Prior to the task, participants were given extensive instructions about the task’s structure19. They were instructed that the first choice would preferentially lead towards a blue or a green screen, each one associated with different probabilities of winning, and that their choice at the second screen would depend on their choice on the first screen. It was stressed that transition probabilities between the first and the second stage would be constant while the probabilities of winning at the second stage could vary over time. Participants then completed a tutorial and had to provide correct responses to a quiz including three questions about the task’s structure19. In case of incorrect response to any of them, the explanation phase took place again. They sat in front of a laptop with an AZERTY keyboard. The letter ‘E’ was assigned to the left image and the letter ‘I’ to the right image.

Several measures were considered: The outcome of each second-stage choice (reward or not), transition type (common or rare), the response times to rewarded or unsuccessful trials on frequent or rare transitions, and the probabilities of making two consecutive identical first-stage choices according to the type of transition and reward (termed p(stay)). A pure model-free strategy predicts purely reinforcement-guided choices: a repetition of the previous trial’s first-stage choice only when it was previously rewarded, and a shift occurring after a previous trial being not rewarded. A pure MB strategy takes the task structure and transition type into consideration and predicts a repetition of the previous trial’s first step only if it was rewarded and following a common transition or if it was not rewarded after a rare transition (see Fig. 4D).

Data analyses

All analyses were performed using IBM SPSS Statistics v25 and RStudio Version 1.1.456. To ensure that participants’ data reflected a sufficient level of engagement to the task, in the same way as a previous study85, those who repeated previously rewarded second-step responses at a rate less than 50%, those who did not answer before the deadline more than 20 times, and those who did not try every image in each stage were removed from the data analyses. This resulted in the removement of 4 subjects. Groups were compared on each clinical variable (e.g., depression, anxiety, impulsivity, stress) by using t-tests or non-parametric tests, where appropriate.

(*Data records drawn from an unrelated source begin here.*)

/-- **`SU(2)`, `d = 4` ONE-STATE SCHEMA FOR LOOP ACTIONS on a star row**: a `MassGapOnBallZdG 4 2 β (2ε) (4ε) R` row at tree
coupling `2β ∈ [0, 1/6]` with `(2ε, 4ε)` inside the UpTo area-law ball `(3/10, 3/20)` gives, for each range `R`, one
`(C, c)`, `c > 0`: EVERY generic Wilson-type loop action with finite carrier fibres, finitely many loops through every link,
loops of extent `≤ R` and `‖c‖₀ ≤ ε` has ONE state (unique DLR = periodised torus limit), massive with plaquette decay and
`HasAreaLawWith μ χ₂ C c`. [folklore] -/
theorem su2_loops_oneState_of_star_row {β ε : ℝ} {R : ℕ} (hε : 0 ≤ ε) (h₁ : 4 * ε ≤ 3 / 20)
    (hβ0 : 0 ≤ ((2 : ℕ) : ℝ) * β) (hβ : ((2 : ℕ) : ℝ) * β ≤ 1 / 6) (hgap : MassGapOnBallZdG 4 2 β (2 * ε) (4 * ε) R) :
    ∃ C c : ℝ, 0 < c ∧ ∀ (γ : ι → ZdLoop 4) (cpl : ι → ℝ),
      (∀ X, {i | walkEdges (γ i).walk = X}.Finite) → (∀ e : ZdEdge 4, {i | e ∈ walkEdges (γ i).walk}.Finite) →
      (∀ i, ∀ e ∈ walkEdges (γ i).walk, ∀ y ∈ walkEdges (γ i).walk, ‖e.1 - y.1‖ ≤ (R : ℝ)) → LoopNormLE 0 γ cpl ε →
      ∀ (hdep : ∀ X, DependsOn (loopFamilyAction (d := 4) 2 γ cpl X) (↑X : Set (ZdEdge 4)))
        (hg : ∀ X, IsZdGaugeInvariant (loopFamilyAction (d := 4) 2 γ cpl X))
        (hm : ∀ X, Measurable (loopFamilyAction (d := 4) 2 γ cpl X))
        (hb : ∀ X, ∃ C, ∀ U, |loopFamilyAction (d := 4) 2 γ cpl X U| ≤ C),
      ∃ μ : Measure (LGConfig 4 (SUN 2)),
        perturbedGibbsMeasures (d := 4) (fundamentalRep (Fin 2)) (((2 : ℕ) : ℝ) * β)
            (loopFamilyAction (d := 4) 2 γ cpl) (loopSupp γ) = {μ} ∧
        perturbedLimitPoints (((2 : ℕ) : ℝ) * β)
            (periodisedFamily (loopFamilyAction (d := 4) 2 γ cpl) (loopSupp γ) hdep hg hm hb) = {μ} ∧
        IsMassiveState μ ∧ HasExponentialDecay (plaquetteCorrFn (fundamentalRep (Fin 2)) μ) ∧
        HasAreaLawWith μ (fun g => normalisedCharacter 2 (fundamentalRep (Fin 2) g)) C c := by
  obtain ⟨C, c, hc, hA⟩ := su2_oneState_of_star_row (ε₀ := 2 * ε) (ε₁ := 4 * ε) (by linarith) (by linarith)
    (by linarith) h₁ hβ0 hβ hgap
  refine ⟨C, c, hc, fun γ cpl hfin hthr hR h hdep hg hm hb => hA _ _ ?_ hdep hg hm hb⟩
  have hmem := memBallZdG_loopFamilyAction (d := 4) (N := 2) hfin hthr hR h
  have e4 : ((4 : ℕ) : ℝ) * ε = 4 * ε := by norm_num
  rw [e4] at hmem
  exact hmem

/-- ★ **`SU(2)`, `ℤ⁴`, `β_W = 1/8`: EVERY finite-range generic Wilson-type loop action with `‖c‖₀ ≤ 0.037` has ONE state**
(unique DLR state = limit of its PERIODISED torus states), massive with plaquette–plaquette decay AND area-law — for each
range `R` one `(C, c)` serving every such action of extent `≤ R` (ds-2's star row `su2_massGapOnBallZdG_star_oneEighth` on
`MemBallZdG 0.296 0.148 R` ⊇ `(0.074, 0.148)`; 't Hooft `1/32`). [folklore] -/
theorem su2_loops_oneState_oneEighth (R : ℕ) :
    ∃ C c : ℝ, 0 < c ∧ ∀ (γ : ι → ZdLoop 4) (cpl : ι → ℝ),
      (∀ X, {i | walkEdges (γ i).walk = X}.Finite) → (∀ e : ZdEdge 4, {i | e ∈ walkEdges (γ i).walk}.Finite) →
      (∀ i, ∀ e ∈ walkEdges (γ i).walk, ∀ y ∈ walkEdges (γ i).walk, ‖e.1 - y.1‖ ≤ (R : ℝ)) →
      LoopNormLE 0 γ cpl (37 / 1000) →
      ∀ (hdep : ∀ X, DependsOn (loopFamilyAction (d := 4) 2 γ cpl X) (↑X : Set (ZdEdge 4)))
        (hg : ∀ X, IsZdGaugeInvariant (loopFamilyAction (d := 4) 2 γ cpl X))
        (hm : ∀ X, Measurable (loopFamilyAction (d := 4) 2 γ cpl X))
        (hb : ∀ X, ∃ C, ∀ U, |loopFamilyAction (d := 4) 2 γ cpl X U| ≤ C),
      ∃ μ : Measure (LGConfig 4 (SUN 2)),
        perturbedGibbsMeasures (d := 4) (fundamentalRep (Fin 2)) (((2 : ℕ) : ℝ) * (1 / 32))
            (loopFamilyAction (d := 4) 2 γ cpl) (loopSupp γ) = {μ} ∧
        perturbedLimitPoints (((2 : ℕ) : ℝ) * (1 / 32))
            (periodisedFamily (loopFamilyAction (d := 4) 2 γ cpl) (loopSupp γ) hdep hg hm hb) = {μ} ∧
        IsMassiveState μ ∧ HasExponentialDecay (plaquetteCorrFn (fundamentalRep (Fin 2)) μ) ∧
        HasAreaLawWith μ (fun g => normalisedCharacter 2 (fundamentalRep (Fin 2) g)) C c :=
  su2_loops_oneState_of_star_row (by norm_num) (by norm_num) (by norm_num) (by norm_num)
    ((su2_massGapOnBallZdG_star_oneEighth R).mono (by norm_num) (by norm_num) le_rfl)

/-- **`SU(2)`, `ℤ⁴`, `β_W = 1/4`: every finite-range loop action with `‖c‖₀ ≤ 0.01375` has ONE state, massive and area-law**
(star row `su2_massGapOnBallZdG_star_oneQuarter` on `MemBallZdG 0.11 0.055 R`; 't Hooft `1/16`). [folklore] -/
theorem su2_loops_oneState_oneQuarter (R : ℕ) :
    ∃ C c : ℝ, 0 < c ∧ ∀ (γ : ι → ZdLoop 4) (cpl : ι → ℝ),
      (∀ X, {i | walkEdges (γ i).walk = X}.Finite) → (∀ e : ZdEdge 4, {i | e ∈ walkEdges (γ i).walk}.Finite) →
      (∀ i, ∀ e ∈ walkEdges (γ i).walk, ∀ y ∈ walkEdges (γ i).walk, ‖e.1 - y.1‖ ≤ (R : ℝ)) →
      LoopNormLE 0 γ cpl (11 / 800) →
      ∀ (hdep : ∀ X, DependsOn (loopFamilyAction (d := 4) 2 γ cpl X) (↑X : Set (ZdEdge 4)))
        (hg : ∀ X, IsZdGaugeInvariant (loopFamilyAction (d := 4) 2 γ cpl X))
        (hm : ∀ X, Measurable (loopFamilyAction (d := 4) 2 γ cpl X))
        (hb : ∀ X, ∃ C, ∀ U, |loopFamilyAction (d := 4) 2 γ cpl X U| ≤ C),
      ∃ μ : Measure (LGConfig 4 (SUN 2)),
        perturbedGibbsMeasures (d := 4) (fundamentalRep (Fin 2)) (((2 : ℕ) : ℝ) * (1 / 16))
            (loopFamilyAction (d := 4) 2 γ cpl) (loopSupp γ) = {μ} ∧
        perturbedLimitPoints (((2 : ℕ) : ℝ) * (1 / 16))
            (periodisedFamily (loopFamilyAction (d := 4) 2 γ cpl) (loopSupp γ) hdep hg hm hb) = {μ} ∧
        IsMassiveState μ ∧ HasExponentialDecay (plaquetteCorrFn (fundamentalRep (Fin 2)) μ) ∧
        HasAreaLawWith μ (fun g => normalisedCharacter 2 (fundamentalRep (Fin 2) g)) C c :=
  su2_loops_oneState_of_star_row (by norm_num) (by norm_num) (by norm_num) (by norm_num)
    ((su2_massGapOnBallZdG_star_oneQuarter R).mono (by norm_num) (by norm_num) le_rfl)

/-- ★★ **`SU(2)`, `ℤ⁴`, `β_W = 1/3` (top of the certified star window): every finite-range loop action with `‖c‖₀ ≤ 0.003`
has ONE state, massive and area-law** (star row `su2_massGapOnBallZdG_star_oneThird` on `MemBallZdG 0.024 0.012 R`; 't Hooft
`1/12`). [folklore] -/
theorem su2_loops_oneState_oneThird (R : ℕ) :
    ∃ C c : ℝ, 0 < c ∧ ∀ (γ : ι → ZdLoop 4) (cpl : ι → ℝ),
      (∀ X, {i | walkEdges (γ i).walk = X}.Finite) → (∀ e : ZdEdge 4, {i | e ∈ walkEdges (γ i).walk}.Finite) →
      (∀ i, ∀ e ∈ walkEdges (γ i).walk, ∀ y ∈ walkEdges (γ i).walk, ‖e.1 - y.1‖ ≤ (R : ℝ)) →
      LoopNormLE 0 γ cpl (3 / 1000) →
      ∀ (hdep : ∀ X, DependsOn (loopFamilyAction (d := 4) 2 γ cpl X) (↑X : Set (ZdEdge 4)))
        (hg : ∀ X, IsZdGaugeInvariant (loopFamilyAction (d := 4) 2 γ cpl X))
        (hm : ∀ X, Measurable (loopFamilyAction (d := 4) 2 γ cpl X))
        (hb : ∀ X, ∃ C, ∀ U, |loopFamilyAction (d := 4) 2 γ cpl X U| ≤ C),
      ∃ μ : Measure (LGConfig 4 (SUN 2)),
        perturbedGibbsMeasures (d := 4) (fundamentalRep (Fin 2)) (((2 : ℕ) : ℝ) * (1 / 12))
            (loopFamilyAction (d := 4) 2 γ cpl) (loopSupp γ) = {μ} ∧
        perturbedLimitPoints (((2 : ℕ) : ℝ) * (1 / 12))
            (periodisedFamily (loopFamilyAction (d := 4) 2 γ cpl) (loopSupp γ) hdep hg hm hb) = {μ} ∧
        IsMassiveState μ ∧ HasExponentialDecay (plaquetteCorrFn (fundamentalRep (Fin 2)) μ) ∧
        HasAreaLawWith μ (fun g => normalisedCharacter 2 (fundamentalRep (Fin 2) g)) C c :=
  su2_loops_oneState_of_star_row (by norm_num) (by norm_num) (by norm_num) (by norm_num)
    ((su2_massGapOnBallZdG_star_oneThird R).mono (by norm_num) (by norm_num) le_rfl)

A mixed logistic regression was carried out to analyze the influence of group (PG, CP), of previous transition type (common, rare) and of previous outcome (reward, no reward) on the probability to maintain a previous trial first step choice (stay, switch). As MB and MF learning predicting distinct patterns of first-stage repetitions to the previous trial’s events (reward and transition type), this analysis allowed for a quantitative evaluation of their contribution to the trial-by-trial learning. A pure MF strategy rends the first stage choice only impacted by the previous trial’s outcome, independently of the previous trial’s transition type, thus predicting only a main effect of the outcome. On the other hand, a pure MB strategy predicts an interaction between the outcome and the transition type85. Secondly, in order to test our hypothesis that PG had a more pronounced MB impairment after unrewarded trials, we performed two more logistic regressions, separately examining trials following a reward and trials following the absence of reward.

To assess further decision strategies based on reaction times, a mixed ANOVA with the current trial’s transition type (rare, common) as within-factor in PG and CP as between-factor was performed on the second stage response time. Indeed, the difference between second-stage RTs after common versus rare transitions reflects the level of involvement of MB control48,49.

To examine the influence of clinical status other than gambling disorder on decisional strategy on the two-step task, each clinical variable that discriminate the two groups was added separately to the mixed logistic regression.